MAP Image Recovery with Guarantees using Locally Convex Multi-Scale Energy (LC-MUSE) Model
This work addresses image reconstruction in medical imaging (e.g., MRI) by providing theoretical guarantees, which is important for reliability in clinical applications, though it is incremental as it builds on existing energy models.
The authors tackled the problem of image recovery in inverse problems by proposing a multi-scale deep energy model that is locally convex around the data manifold, ensuring uniqueness, convergence guarantees, and robustness. In parallel MR image reconstruction, their method outperformed state-of-the-art convex regularizers and was competitive with plug-and-play and end-to-end methods.
We propose a multi-scale deep energy model that is strongly convex in the local neighbourhood around the data manifold to represent its probability density, with application in inverse problems. In particular, we represent the negative log-prior as a multi-scale energy model parameterized by a Convolutional Neural Network (CNN).

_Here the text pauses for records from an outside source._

import Mathlib
import Summits.AnomalousDissipation.AnomalousDissipation.Theses.DyadicWallCascade
import Literature.Uncategorized.SteadyNSRealAnalytic
import Summits.AnomalousDissipation.AnomalousDissipation.Theorems.DyadicRealisation.Negative.WallProfileExistsFalseOfSteadyNSRealAnalytic

/-!
# No exact inner gluing at any single level of the dyadic ladder (modulo real-analyticity)
# — negative lemma for the crux `DyadicRealisation` of route `DyadicWallCascade`
# (rev-1 item stmt-AnomalousDissipation-18630, restated rev 2 as stmt-AnomalousDissipation-17918)

Refuter file, Negative lane (D-0016), `Summits/AnomalousDissipation`, sub-problem `AnomalousDissipation`.

Context.  The crux `DyadicRealisation` is `⟨viscous wall profile block⟩ → CoherentStates.SteadyZerothLaw`:
ONE entire force-free steady Navier–Stokes profile `W` (at `ν = 1`), blowing down along `2^m` on the
band `1 ≤ X₂ ≤ 2` to a steady Euler hierarchy `V` with zero mass flux and NON-ZERO energy flux `F`
through the unit square of the plane `X₂ = 1`, is to be realised along `ν_m = 2^(-m)` by steady states
`u_m` on the unit torus that look like `W (x / ν_m)` near the wall.  The rev-1 profile object
`WallProfileExists` (exact unit horizontal periods on the slab `|X₂| ≤ 1`, period `2^j` on the dyadic
bands) is false modulo the classical theorem H = `Literature.Uncategorized.SteadyNSRealAnalytic`
(smooth entire steady Navier–Stokes flows are real-analytic: Morrey 1958, Masuda 1967, Kahane 1969;
for bounded flows also Lemarié-Rieusset 2016 Thm 9.12) — `WallProfileExists_false_of_SteadyNSRealAnalytic`
in this directory — and the route was repaired (rev 2, 2026-08-17): the profile `ViscousWallProfile`
now carries NO periodicity clause and the box states are `2^m`-periodic approximants `U_m ≈ W`.

This file isolates the mechanism-level content of that refutation and sharpens it into the form the
repaired crux must respect.  The contradiction needs neither the unit period, nor the unit slab, nor
boundedness, mirror symmetry, pressure bounds or band periods of `W`, nor any Euler structure,
smoothness-up-to-the-wall or dilation invariance of `V`:

`energyFlux_eq_zero_of_slabPeriodic_blowdown`: modulo H, if an entire smooth force-free steady
Navier–Stokes field `W` has two axis-parallel horizontal periods `a • e₀`, `b • e₁` (`a, b ≠ 0`) on
SOME slab `|X₂| ≤ δ` (`δ > 0`) and blows down along `2^m`, uniformly on the band, to a field `V`
differentiable on the open upper half-space, then the energy flux of `V` through the unit square of
`X₂ = 1` is carried by the mean mass flux alone: zero mass flux forces `F = 0` (for any `Q`).

Consequence (informal, for the planner and the provers of stmt-17918): if for even ONE level `m` a
steady state `u_m` on the UNIT torus coincides on a collar `|x₃| < η` of the wall with `W (x / ν_m)`
for an entire steady Navier–Stokes profile `W` (periodic or not elsewhere), then `W` is
`(1/ν_m)`-periodic in `X₀, X₁` on the slab `|X₂| ≤ η/(2ν_m)`, and the lemma (`a = b = 1/ν_m`,
`δ = η/(2ν_m)`) gives `F = 0` for its blow-down: no level of the ladder can be glued EXACTLY onto a
profile whose blow-down carries flux.  Any proof of the repaired crux must keep `U_m ≠ W` on every
collar of the wall, at every level — the inner problem is genuinely `m`-dependent.

Proof: the identity principle propagates each slab period to all of `ℝ³` (the only use of H); the
tree lemmas `periodic_nat_mul`, `blowdown_periodic`, `const_on_line` of `DyadicWallCascadeNegative`
then make `V` constant along both horizontal axes through every band point, so the trace
`q ↦ V (q₁, q₂, 1)` is constant; zero mass flux kills its vertical component and with it the
energy-flux integrand.  `WallProfileExists_false_of_SteadyNSRealAnalytic` is the case `a = b = δ = 1`.

## References

* [LemarieRieusset2016] P. G. Lemarié-Rieusset, *The Navier–Stokes Problem in the 21st Century*,
  CRC Press 2016, Thm 9.12 (book p. 240; PDF p. 260, read): bounded mild solutions on `(T₀,T₁) × ℝ³`
  are analytic in space and time; refs. [249] Kahane 1969, [350] Masuda 1967 there.
* [Morrey1958] C. B. Morrey, Amer. J. Math. 80 (1958) 198–218 (doi:10.2307/2372830).
* [Kahane1969] C. Kahane, Arch. Rational Mech. Anal. 33 (1969) 386–405 (doi:10.1007/bf00247697).
-/
open scoped BigOperators Topology
open Filter Set MeasureTheory

namespace Summit.AnomalousDissipation.AnomalousDissipation.Theorems

-- the mandated namespace `Summit.<Summit>.<Problem>.Theorems` repeats `AnomalousDissipation` (single-problem summit)
set_option linter.dupNamespace false

namespace DyadicWallCascadeNegative

/-- Identity principle on a slab of arbitrary half-width `δ > 0`: an entire real-analytic field that
is `v`-periodic on `|X₂| ≤ δ` is `v`-periodic everywhere (generalises `periodic_of_analytic_of_slab`,
which is the case `δ = 1`). [folklore] -/
theorem periodic_of_analytic_of_slab_width {W : EuclideanSpace ℝ (Fin 3) → EuclideanSpace ℝ (Fin 3)}
    (hW : AnalyticOnNhd ℝ W Set.univ) (v : EuclideanSpace ℝ (Fin 3)) {δ : ℝ} (hδ : 0 < δ)
    (hv : ∀ X : EuclideanSpace ℝ (Fin 3), |X 2| ≤ δ → W (X + v) = W X) :
    ∀ X, W (X + v) = W X := by
  have hin : ∀ X : EuclideanSpace ℝ (Fin 3),
      AnalyticAt ℝ (fun Y : EuclideanSpace ℝ (Fin 3) => Y + v) X := fun X =>
    analyticAt_id.add analyticAt_const
  have h1 : AnalyticOnNhd ℝ (fun X => W (X + v)) Set.univ := fun X _ =>
    (hW (X + v) trivial).comp (f := fun Y : EuclideanSpace ℝ (Fin 3) => Y + v) (hin X)
  have h2 : (fun X => W (X + v)) =ᶠ[𝓝 (0 : EuclideanSpace ℝ (Fin 3))] W := by
    have hopen : IsOpen {X : EuclideanSpace ℝ (Fin 3) | |X 2| < δ} := by
      have hc : Continuous fun X : EuclideanSpace ℝ (Fin 3) => |X 2| :=
        (continuous_abs.comp (PiLp.continuous_apply 2 (fun _ : Fin 3 => ℝ) (2 : Fin 3)))
      exact isOpen_lt hc continuous_const
    have hmem : (0 : EuclideanSpace ℝ (Fin 3)) ∈ {X : EuclideanSpace ℝ (Fin 3) | |X 2| < δ} := by
      simpa using hδ
    filter_upwards [hopen.mem_nhds hmem] with X hX
    exact hv X (le_of_lt hX)
  have h3 := AnalyticOnNhd.eq_of_eventuallyEq h1 hW h2
  intro X
  exact congrFun h3 X

end DyadicWallCascadeNegative

open DyadicWallCascadeNegative in
/-- **No exact inner gluing, modulo H.**  Assume H (`SteadyNSRealAnalytic`).  Let `(W, P)` be a
`C^∞` solution on all of `ℝ³` of the stationary force-free Navier–Stokes system at unit viscosity
(clauses verbatim as in `DyadicWallCascade.WallProfileExists`), let `W` have the horizontal periods
`a • e₀` and `b • e₁` (`a ≠ 0`, `b ≠ 0`) on some slab `|X₂| ≤ δ` with `δ > 0`, and let the dyadic
blow-downs `W (2^m • X)` converge uniformly on the band `1 ≤ X₂ ≤ 2` to a field `V` that is
differentiable on the open upper half-space.  If the mass flux `∫_{[0,1]²} V₂(q,1) dq` vanishes, then
so does the energy flux: `∫_{[0,1]²} V₂ (|V|²/2 + Q)(q,1) dq = F` forces `F = 0` (for ANY `Q`).
In particular no level `u_m = W(·/ν_m)` (near the wall, on the unit torus) of the dyadic ladder can
be glued exactly onto one entire profile with a flux-carrying blow-down (route `DyadicWallCascade`,
crux `DyadicRealisation`, stmt-18630 rev 1 / stmt-17918 rev 2); and
`WallProfileExists_false_of_SteadyNSRealAnalytic` is the case `a = b = δ = 1`. [folklore] -/
theorem energyFlux_eq_zero_of_slabPeriodic_blowdown
    (hA : Literature.Uncategorized.SteadyNSRealAnalytic)
    {W V : EuclideanSpace ℝ (Fin 3) → EuclideanSpace ℝ (Fin 3)}
    {P Q : EuclideanSpace ℝ (Fin 3) → ℝ} {a b δ F : ℝ} (ha : a ≠ 0) (hb : b ≠ 0) (hδ : 0 < δ)
    (hWs : ContDiff ℝ ((⊤ : ℕ∞) : WithTop ℕ∞) W) (hPs : ContDiff ℝ ((⊤ : ℕ∞) : WithTop ℕ∞) P)
    (hWdiv : ∀ X, ∑ i : Fin 3, (fderiv ℝ W X (EuclideanSpace.single i (1 : ℝ))) i = 0)
    (hNS : ∀ X, (fderiv ℝ W X) (W X) + gradient P X =
      ∑ i : Fin 3, fderiv ℝ (fun Y => fderiv ℝ W Y (EuclideanSpace.single i (1 : ℝ))) X
        (EuclideanSpace.single i (1 : ℝ)))
    (hWa : ∀ X : EuclideanSpace ℝ (Fin 3), |X 2| ≤ δ →
      W (X + a • EuclideanSpace.single (0 : Fin 3) (1 : ℝ)) = W X)
    (hWb : ∀ X : EuclideanSpace ℝ (Fin 3), |X 2| ≤ δ →
      W (X + b • EuclideanSpace.single (1 : Fin 3) (1 : ℝ)) = W X)
    (hbd : ∀ ε : ℝ, 0 < ε → ∃ M : ℕ, ∀ m : ℕ, M ≤ m → ∀ X : EuclideanSpace ℝ (Fin 3),
      1 ≤ X 2 → X 2 ≤ 2 → ‖W ((2 : ℝ) ^ m • X) - V X‖ ≤ ε)
    (hVd : ∀ X : EuclideanSpace ℝ (Fin 3), 0 < X 2 → DifferentiableAt ℝ V X)
    (hmass : ∫ q in Set.Icc (0 : ℝ) 1 ×ˢ Set.Icc (0 : ℝ) 1, (V !₂[q.1, q.2, (1 : ℝ)]) 2 = 0)
    (hflux : ∫ q in Set.Icc (0 : ℝ) 1 ×ˢ Set.Icc (0 : ℝ) 1,
      (V !₂[q.1, q.2, (1 : ℝ)]) 2 * (‖V !₂[q.1, q.2, (1 : ℝ)]‖ ^ 2 / 2 + Q !₂[q.1, q.2, (1 : ℝ)])
        = F) :
    F = 0 := by
  have hWan : AnalyticOnNhd ℝ W Set.univ := hA W P hWs hPs hWdiv hNS
  set v0 : EuclideanSpace ℝ (Fin 3) := a • EuclideanSpace.single (0 : Fin 3) (1 : ℝ) with hv0
  set v1 : EuclideanSpace ℝ (Fin 3) := b • EuclideanSpace.single (1 : Fin 3) (1 : ℝ) with hv1
  have hP0 : ∀ X, W (X + v0) = W X := periodic_of_analytic_of_slab_width hWan _ hδ hWa
  have hP1 : ∀ X, W (X + v1) = W X := periodic_of_analytic_of_slab_width hWan _ hδ hWb
  have he0 : v0 2 = 0 := by simp [hv0]
  have he1 : v1 2 = 0 := by simp [hv1]
  have hpt2 : ∀ p q : ℝ, (!₂[p, q, (1 : ℝ)]) 2 = 1 := by intro p q; simp
  have hline0 : ∀ p q : ℝ,
      !₂[p, q, (1 : ℝ)] = !₂[(0 : ℝ), q, (1 : ℝ)] + (p / a) • v0 := by
    intro p q; ext i; fin_cases i <;> simp [hv0]; field_simp
  have hline1 : ∀ q : ℝ,
      !₂[(0 : ℝ), q, (1 : ℝ)] = !₂[(0 : ℝ), (0 : ℝ), (1 : ℝ)] + (q / b) • v1 := by
    intro q; ext i; fin_cases i <;> simp [hv1]; field_simp
  have hconst : ∀ q : ℝ × ℝ, V !₂[q.1, q.2, (1 : ℝ)] = V !₂[(0 : ℝ), (0 : ℝ), (1 : ℝ)] := by
    intro q
    rw [hline0 q.1 q.2, const_on_line he0 (periodic_nat_mul _ hP0) hbd hVd _
      (by rw [hpt2]) (by rw [hpt2]; norm_num), hline1 q.2,
      const_on_line he1 (periodic_nat_mul _ hP1) hbd hVd _ (by rw [hpt2]) (by rw [hpt2]; norm_num)]
  simp_rw [hconst] at hmass hflux
  have hvol : (volume : Measure (ℝ × ℝ)).real (Set.Icc (0 : ℝ) 1 ×ˢ Set.Icc (0 : ℝ) 1) = 1 := by
    simp only [Measure.real]
    rw [Measure.volume_eq_prod, Measure.prod_prod, Real.volume_Icc]
    simp
  rw [setIntegral_const, hvol, one_smul] at hmass
  rw [hmass] at hflux
  simp at hflux
  exact hflux.symm

end Summit.AnomalousDissipation.AnomalousDissipation.Theorems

We restrict the gradient of the CNN to be locally monotone, which constrains the model as a Locally Convex Multi-Scale Energy (LC-MuSE). We use the learned energy model in image-based inverse problems, where the formulation offers several desirable properties: i) uniqueness of the solution, ii) convergence guarantees to a minimum of the inverse problem, and iii) robustness to input perturbations. In the context of parallel Magnetic Resonance (MR) image reconstruction, we show that the proposed method performs better than the state-of-the-art convex regularizers, while the performance is comparable to plug-and-play regularizers and end-to-end trained methods.